This is one of the toughest things, from what I read you would have gotten an air-high 5 from me!!!! Regardless if she thought you were rude, she still spent the time and energy tracking you down and calling to complain. Kudos for killing her with kindness! CUSTOMER clearly didn’t really want those shears especially if she couldn’t walk 5 aisles over without complaining. A rude or funny response to this customer should’ve been can I suggest a pair of our kid safe cutting shears.


----------



## dannyy315 (Aug 12, 2020)

Karen is conditioning her daughter too I see, Karens training the future Karens of the world.


----------



## BurgerBob (Aug 18, 2020)

*guest appears at 9pm*
"Do you have any nintendo switches?"
"No, sorry we sold out at *checks my device* 821am"
"Buuut the website says you have sooooome"
*queue usual spiel about high demand products * 
"Buuuut the website says you have sooooommmmee and little timmy did soooo well at schooool"

*meanwhile little  timmy is licking a support pole or rubbing his face on  the game security cases*


----------



## FlowTeamChick (Aug 18, 2020)

Like others have said, don't sweat it any more than you already have.  Some people seem to enjoy picking fights, especially with those who are *supposed* to be nice to them - like retail workers!  Honestly, life is just too dang short to let those people take up any space in your head.


----------



## darman210 (Jun 23, 2021)

Rarejem said:


> When guests use the word "rude" to me I will go to my TL immediately and let them know exactly what happened and tell them to expect a guest complaint.  I think it's better to let them know the circumstances ahead of time so that they can respond appropriately when the complaint comes.  It is usually "tone"... whether intended or not.*  I once had an SD tell us that "perception is reality" when it comes to a guest.  If they think you're rude, you've been rude in their perception.  It isn't really fair because there isn't any intent, but it's there.  We don't know what or who put them into the mindset before they encountered you, but, sadly, it happens.  *Circumvent, breathe, and move on with a good attitude.  You know you weren't rude, your leader knows you weren't rude. Don't let it ruin your day.


----------



## darman210 (Jun 23, 2021)

This! Earlier tonight a woman accused me of ignoring her to help someone else. I explained I was multitasking by helping other people while she was staring at phones. Anyway, I called the ETL over and he talked with her. Halfway into the conversation it was clear to me that she was just determined to be wronged.


----------



## NKG (Jun 24, 2021)

darman210 said:


> This! Earlier tonight a woman accused me of ignoring her to help someone else. I explained I was multitasking by helping other people while she was staring at phones. Anyway, I called the ETL over and he talked with her. Halfway into the conversation it was clear to me that she was just determined to be wronged.

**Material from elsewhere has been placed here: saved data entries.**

import Summits.RiemannHypothesis.RiemannHypothesis.Theses.WeilParity
import Summits.RiemannHypothesis.RiemannHypothesis.Theorems.WeilParityOffLineParityDetectionTrialCutoff

/-!
# `OffLineParityDetection` (crux stmt-RiemannHypothesis-15431) — stub TORUS: `0 < η₀` is load-bearing

Negative lemma from the standing disprover (refuter-cdisprove-stmt-RiemannHypothesis-15431-0, cycle 1).
In the registered ζ-free stub `stub_torusTopHeavy` of line `registered` the hypothesis `0 < η₀`
cannot be weakened to `0 ≤ η₀`: for a top layer ON the critical line (`η₀ = 0`, `T = {1/2 + i}`)
the "danger" `-gain(a, f) = (∫ f(u) sin(a-u) du)² - (∫ f(u) cos(a-u) du)²` is unbounded on the
unit sphere — resonant profiles `f(u) = χ(u - c) sin(a - u)` on a long plateau have
`∫ f cos(a-u) = 0`, `∫ f sin(a-u) ≥ R' - 1` and `∫ f² ≤ 2(R' + 1)` — so NO constant `D` satisfies
the danger clause, whatever `δ`, `a`.  Quantitatively this is the statement that the TORUS constants
must blow up like `1/η₀` as the top layer approaches the line.  Statement inlined (the stub's
signature with `0 < η₀` replaced by `0 ≤ η₀`); the plateau is the landed `trial_exists_plateau`.

Axioms: propext, Classical.choice, Quot.sound.
-/

noncomputable section

namespace Summit.RiemannHypothesis.RiemannHypothesis.Theorems.WeilParity.OffLineParityDetection.Negative

-- `Summit.RiemannHypothesis.RiemannHypothesis.…` repeats a namespace component by design (D-0017 layout).
set_option linter.dupNamespace false

open Set MeasureTheory Complex
open Summit.RiemannHypothesis.RiemannHypothesis.Theorems.WeilParityOffLineParityDetection
  (trial_exists_plateau)

/-- **Resonant profiles.** For every phase `a` and plateau half-length `R' ≥ 1` there is a smooth
real profile `f`, compactly supported in `(0, ∞)`, with `∫ f(u) cos(a-u) du = 0`,
`∫ f(u) sin(a-u) du ≥ R' - 1` and `∫ f² ≤ 2(R' + 1)`: `f(u) = χ(u - c) sin(a - u)` with `χ` an
even smooth plateau (`= 1` on `[-R', R']`, `= 0` off `[-R'-1, R'+1]`) and `c = a + 2πm ≥ R' + 2`.
[folklore] -/
theorem exists_resonant_profile (a R' : ℝ) (hR' : 1 ≤ R') :
    ∃ f : ℝ → ℝ, ContDiff ℝ (⊤ : ℕ∞) f ∧ HasCompactSupport f ∧ tsupport f ⊆ Set.Ici 0 ∧
      ∫ u in Set.Ioi (0 : ℝ), f u * Real.cos (a - u) = 0 ∧
      R' - 1 ≤ ∫ u in Set.Ioi (0 : ℝ), f u * Real.sin (a - u) ∧
      ∫ u in Set.Ioi (0 : ℝ), f u ^ 2 ≤ 2 * (R' + 1) := by
  obtain ⟨C, -, hpl⟩ := trial_exists_plateau
  obtain ⟨χ, hχ, hχev, hχ0, hχ1, hχone, hχzero, -, -⟩ := hpl (R' + 1) 1 one_pos
  -- centre `c = a + 2π m` with `c ≥ R' + 2`
  set m : ℕ := ⌈(R' + 2 - a) / (2 * Real.pi)⌉₊ with hm
  set c : ℝ := a + m * (2 * Real.pi) with hc
  have hc2 : R' + 2 ≤ c := by
    have h1 : (R' + 2 - a) / (2 * Real.pi) ≤ m := Nat.le_ceil _
    have h2 : R' + 2 - a ≤ m * (2 * Real.pi) := by
      rwa [div_le_iff₀ (by positivity)] at h1
    rw [hc]; linarith
  -- the profile
  set f : ℝ → ℝ := fun u ↦ χ (u - c) * Real.sin (a - u) with hf
  have hfK : ∀ u, u ∉ Icc (c - (R' + 1)) (c + (R' + 1)) → f u = 0 := by
    intro u hu
    have habs : R' + 1 ≤ |u - c| := by
      rw [mem_Icc, not_and_or, not_le, not_le] at hu
      rcases hu with h | h
      · rw [abs_of_neg (by linarith)]; linarith
      · rw [abs_of_pos (by linarith)]; linarith
    simp [hf, hχzero _ habs]
  have hfcont : Continuous f :=
    (hχ.continuous.comp (continuous_id.sub continuous_const)).mul
      (Real.continuous_sin.comp (continuous_const.sub continuous_id))
  have hfsmooth : ContDiff ℝ (⊤ : ℕ∞) f :=
    (hχ.comp (contDiff_id.sub contDiff_const)).mul
      (Real.contDiff_sin.comp (contDiff_const.sub contDiff_id))
  have hfsupp : HasCompactSupport f := HasCompactSupport.intro isCompact_Icc hfK
  have hfint : Integrable f := hfcont.integrable_of_hasCompactSupport hfsupp
  have hfabs : ∀ u, |f u| ≤ 1 := fun u ↦ by
    rw [hf, abs_mul]
    exact mul_le_one₀ (by rw [abs_of_nonneg (hχ0 _)]; exact hχ1 _) (abs_nonneg _)
      (Real.abs_sin_le_one _)
  refine ⟨f, hfsmooth, hfsupp, ?_, ?_, ?_, ?_⟩
  · -- support in `[c - R' - 1, c + R' + 1] ⊆ (0, ∞)`
    have h1 : tsupport f ⊆ Icc (c - (R' + 1)) (c + (R' + 1)) :=
      closure_minimal (fun u hu ↦ by by_contra h; exact hu (hfK u h)) isClosed_Icc
    exact h1.trans fun u hu ↦ mem_Ici.2 (by linarith [hu.1])
  · -- `A = ∫ f(u) cos(a-u) du = 0` by oddness about `c`
    have hcomp : ∀ u, u ∉ Ioi (0 : ℝ) → f u * Real.cos (a - u) = 0 := fun u hu ↦ by
      rw [hfK u fun h ↦ hu (mem_Ioi.2 (by linarith [h.1])), zero_mul]
    rw [setIntegral_eq_integral_of_forall_compl_eq_zero hcomp,
      ← integral_add_left_eq_self (fun u ↦ f u * Real.cos (a - u)) c]
    have hodd : ∀ v, f (c + -v) * Real.cos (a - (c + -v)) = -(f (c + v) * Real.cos (a - (c + v))) := by
      intro v
      have h1 : a - (c + -v) = v - m * (2 * Real.pi) := by rw [hc]; ring
      have h2 : a - (c + v) = -v - m * (2 * Real.pi) := by rw [hc]; ring
      simp only [hf, add_sub_cancel_left, h1, h2, Real.sin_sub_nat_mul_two_pi,
        Real.cos_sub_nat_mul_two_pi, Real.sin_neg, Real.cos_neg, hχev v]
      ring
    have hneg := integral_neg_eq_self (fun v ↦ f (c + v) * Real.cos (a - (c + v))) volume
    simp only [hodd, integral_neg] at hneg
    linarith
  · -- `B = ∫ f(u) sin(a-u) du ≥ ∫_{[c-R', c+R']} sin²(a-u) du ≥ R' - 1`
    have hle : c - R' ≤ c + R' := by linarith
    have hplateau : ∀ u ∈ Icc (c - R') (c + R'), f u * Real.sin (a - u) = Real.sin (a - u) ^ 2 := by
      intro u hu
      have : χ (u - c) = 1 := hχone _ (by rw [abs_le]; constructor <;> linarith [hu.1, hu.2])
      simp [hf, this, sq]
    calc R' - 1 ≤ (Real.sin (a - (c + R')) * Real.cos (a - (c + R')) -
          Real.sin (a - (c - R')) * Real.cos (a - (c - R')) + (a - (c - R')) - (a - (c + R'))) / 2 := by
          nlinarith [sq_nonneg (Real.sin (a - (c + R')) + Real.cos (a - (c + R'))),
            sq_nonneg (Real.sin (a - (c - R')) - Real.cos (a - (c - R'))),
            Real.sin_sq_add_cos_sq (a - (c + R')), Real.sin_sq_add_cos_sq (a - (c - R'))]
      _ = ∫ x in (a - (c + R'))..(a - (c - R')), Real.sin x ^ 2 := integral_sin_sq.symm
      _ = ∫ u in (c - R')..(c + R'), Real.sin (a - u) ^ 2 :=
          (intervalIntegral.integral_comp_sub_left (fun y ↦ Real.sin y ^ 2) a).symm
      _ = ∫ u in Icc (c - R') (c + R'), f u * Real.sin (a - u) := by
          rw [intervalIntegral.integral_of_le hle, ← integral_Icc_eq_integral_Ioc,
            setIntegral_congr_fun measurableSet_Icc hplateau]
      _ ≤ ∫ u in Ioi (0 : ℝ), f u * Real.sin (a - u) := by
          apply setIntegral_mono_set
          · exact ((hfcont.mul (Real.continuous_sin.comp
              (continuous_const.sub continuous_id))).integrable_of_hasCompactSupport
              hfsupp.mul_right).integrableOn
          · refine Filter.Eventually.of_forall fun u ↦ ?_
            have : f u * Real.sin (a - u) = χ (u - c) * Real.sin (a - u) ^ 2 := by
              simp only [hf]; ring
            show (0 : ℝ) ≤ f u * Real.sin (a - u)
            rw [this]
            exact mul_nonneg (hχ0 _) (sq_nonneg _)
          · refine Filter.Eventually.of_forall fun u hu ↦ ?_
            have h1 : c - R' ≤ u := (mem_Icc.1 hu).1
            have h2 : (0 : ℝ) < u := by linarith
            exact h2
  · -- `∫ f² ≤ 2(R' + 1)`
    have hK : Icc (c - (R' + 1)) (c + (R' + 1)) ⊆ Ioi 0 := fun u hu ↦ mem_Ioi.2 (by linarith [hu.1])
    rw [setIntegral_eq_of_subset_of_forall_sdiff_eq_zero measurableSet_Ioi hK
      (fun u hu ↦ by rw [hfK u hu.2]; ring)]
    calc ∫ u in Icc (c - (R' + 1)) (c + (R' + 1)), f u ^ 2
        ≤ ∫ u in Icc (c - (R' + 1)) (c + (R' + 1)), (1 : ℝ) := by
          refine setIntegral_mono ((hfcont.pow 2).continuousOn.integrableOn_compact isCompact_Icc)
            (continuous_const.continuousOn.integrableOn_compact isCompact_Icc) fun u ↦ ?_
          show f u ^ 2 ≤ 1
          rw [← sq_abs]
          exact pow_le_one₀ (abs_nonneg _) (hfabs u)
      _ = 2 * (R' + 1) := by
          rw [setIntegral_const, smul_eq_mul, mul_one, Real.volume_real_Icc_of_le (by linarith)]
          ring


/-- Bookkeeping for the top layer `T = {1/2 + i}` on the line: the stub's gain expression is
`(∫ f cos(a-·))² - (∫ f sin(a-·))²`. [folklore] -/
theorem re_phase_sq_laplace {f : ℝ → ℝ} (hf : Continuous f) (hfc : HasCompactSupport f) (a : ℝ) :
    (cexp (2 * (((1 / 2 : ℂ) + I).im : ℂ) * (a : ℂ) * I) *
        (∫ u in Set.Ioi (0 : ℝ), (f u : ℂ) * cexp (-(((1 / 2 : ℂ) + I - 1 / 2) * (u : ℂ)))) ^ 2).re =
      (∫ u in Set.Ioi (0 : ℝ), f u * Real.cos (a - u)) ^ 2 -
        (∫ u in Set.Ioi (0 : ℝ), f u * Real.sin (a - u)) ^ 2 := by
  have him : ((1 / 2 : ℂ) + I).im = 1 := by simp
  have hsub : (1 / 2 : ℂ) + I - 1 / 2 = I := by ring
  simp only [him, hsub, Complex.ofReal_one, mul_one]
  -- the phase-shifted Laplace transform `W = e^{ia} ∫ f e^{-iu} = ∫ f(u) e^{i(a-u)}`
  set g : ℝ → ℂ := fun u ↦ (f u : ℂ) * cexp (((a - u : ℝ) : ℂ) * I) with hg
  have hgcont : Continuous g :=
    (continuous_ofReal.comp hf).mul (Complex.continuous_exp.comp
      ((continuous_ofReal.comp (continuous_const.sub continuous_id)).mul continuous_const))
  have hgsupp : HasCompactSupport g := by
    refine hfc.comp_left (g := fun x : ℝ ↦ (x : ℂ)) Complex.ofReal_zero |>.mul_right
  have hgint : Integrable g (volume.restrict (Ioi 0)) :=
    (hgcont.integrable_of_hasCompactSupport hgsupp).integrableOn
  have hW : cexp ((a : ℂ) * I) * ∫ u in Set.Ioi (0 : ℝ), (f u : ℂ) * cexp (-(I * (u : ℂ))) =
      ∫ u in Set.Ioi (0 : ℝ), g u := by
    rw [← integral_const_mul]
    refine setIntegral_congr_fun measurableSet_Ioi fun u _ ↦ ?_
    rw [hg, mul_left_comm, ← Complex.exp_add]
    congr 1
    push_cast
    ring
  have h2 : cexp (2 * (a : ℂ) * I) = cexp ((a : ℂ) * I) ^ 2 := by
    rw [sq, ← Complex.exp_add]; congr 1; ring
  have hre : (∫ u in Set.Ioi (0 : ℝ), g u).re = ∫ u in Set.Ioi (0 : ℝ), f u * Real.cos (a - u) := by
    have := integral_re hgint
    simp only [RCLike.re_to_complex] at this
    rw [← this]
    refine setIntegral_congr_fun measurableSet_Ioi fun u _ ↦ ?_
    simp only [hg, Complex.re_ofReal_mul, Complex.exp_ofReal_mul_I_re]
  have him' : (∫ u in Set.Ioi (0 : ℝ), g u).im = ∫ u in Set.Ioi (0 : ℝ), f u * Real.sin (a - u) := by
    have := integral_im hgint
    simp only [RCLike.im_to_complex] at this
    rw [← this]
    refine setIntegral_congr_fun measurableSet_Ioi fun u _ ↦ ?_
    simp only [hg, Complex.im_ofReal_mul, Complex.exp_ofReal_mul_I_im]
  rw [h2, ← mul_pow, hW, sq, Complex.mul_re, hre, him']
  ring

/-- **`0 < η₀` is load-bearing in TORUS (`stub_torusTopHeavy`)**: with `0 < η₀` weakened to
`0 ≤ η₀` the statement is FALSE — witness `η₀ = 0`, `T = {1/2 + i}`, `w = 1`: by
`exists_resonant_profile` the danger `(∫ f sin(a-·))² - (∫ f cos(a-·))²` exceeds `D ∫ f²` for
every `D`, so the danger clause fails for all `δ`, `a`, `D`. [folklore] -/
theorem stubTorusTopHeavy_false_without_etaPos :
    ¬ ∀ η₀ : ℝ, 0 ≤ η₀ → ∀ T : Finset ℂ, T.Nonempty → (∀ ρ ∈ T, ρ.re = 1 / 2 + η₀) →
      ∀ w : ℂ → ℝ, (∀ ρ ∈ T, 0 < w ρ) →
      ∃ δ : ℝ, 0 < δ ∧ ∃ a : ℝ, ∃ D : ℝ, 0 ≤ D ∧
        (∀ f : ℝ → ℝ, ContDiff ℝ (⊤ : ℕ∞) f → HasCompactSupport f → tsupport f ⊆ Set.Ici 0 →
          -(∑ ρ ∈ T, w ρ * (Complex.exp (2 * (ρ.im : ℂ) * (a : ℂ) * Complex.I) *
              (∫ u in Set.Ioi (0 : ℝ), (f u : ℂ) * Complex.exp (-((ρ - 1 / 2) * (u : ℂ)))) ^ 2).re)
            ≤ D * ∫ u in Set.Ioi (0 : ℝ), f u ^ 2) ∧
        (∃ f : ℝ → ℝ, ContDiff ℝ (⊤ : ℕ∞) f ∧ HasCompactSupport f ∧ tsupport f ⊆ Set.Ici 0 ∧
          0 < ∫ u in Set.Ioi (0 : ℝ), f u ^ 2 ∧
          (D + δ) * ∫ u in Set.Ioi (0 : ℝ), f u ^ 2 ≤
            ∑ ρ ∈ T, w ρ * (Complex.exp (2 * (ρ.im : ℂ) * (a : ℂ) * Complex.I) *
              (∫ u in Set.Ioi (0 : ℝ), (f u : ℂ) * Complex.exp (-((ρ - 1 / 2) * (u : ℂ)))) ^ 2).re) := by
  intro h
  obtain ⟨δ, hδ, a, D, hD, hdanger, -⟩ :=
    h 0 le_rfl {(1 / 2 : ℂ) + I} (Finset.singleton_nonempty _)
      (fun ρ hρ ↦ by rw [Finset.mem_singleton.1 hρ]; simp) (fun _ ↦ 1) (fun _ _ ↦ one_pos)
  obtain ⟨f, hf, hfc, hfs, hA, hB, hN⟩ := exists_resonant_profile a (2 * D + 3) (by linarith)
  have hd := hdanger f hf hfc hfs
  simp only [Finset.sum_singleton, one_mul] at hd
  rw [re_phase_sq_laplace hf.continuous hfc a, hA] at hd
  nlinarith [hd, hB, hN, hD]

end Summit.RiemannHypothesis.RiemannHypothesis.Theorems.WeilParity.OffLineParityDetection.Negative

end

I had to take a manager call and the lady took pictures of my name then said she was going to call corporate on me. I was like go ahead and Nothing happened to it so I wouldn't be concerned unless your actually rude


----------



## Planosss enraged (Jun 24, 2021)

I ignore people all the time, it’s better that way.


----------



## Patty (Aug 14, 2021)

That would really upset and embarrass me, but at the same time, I would think it was funny.  At the least, it gives you something to talk about and a chance to be righteously indignant.  Some days I love to get on a high horse about stuff like that😜😜😜


----------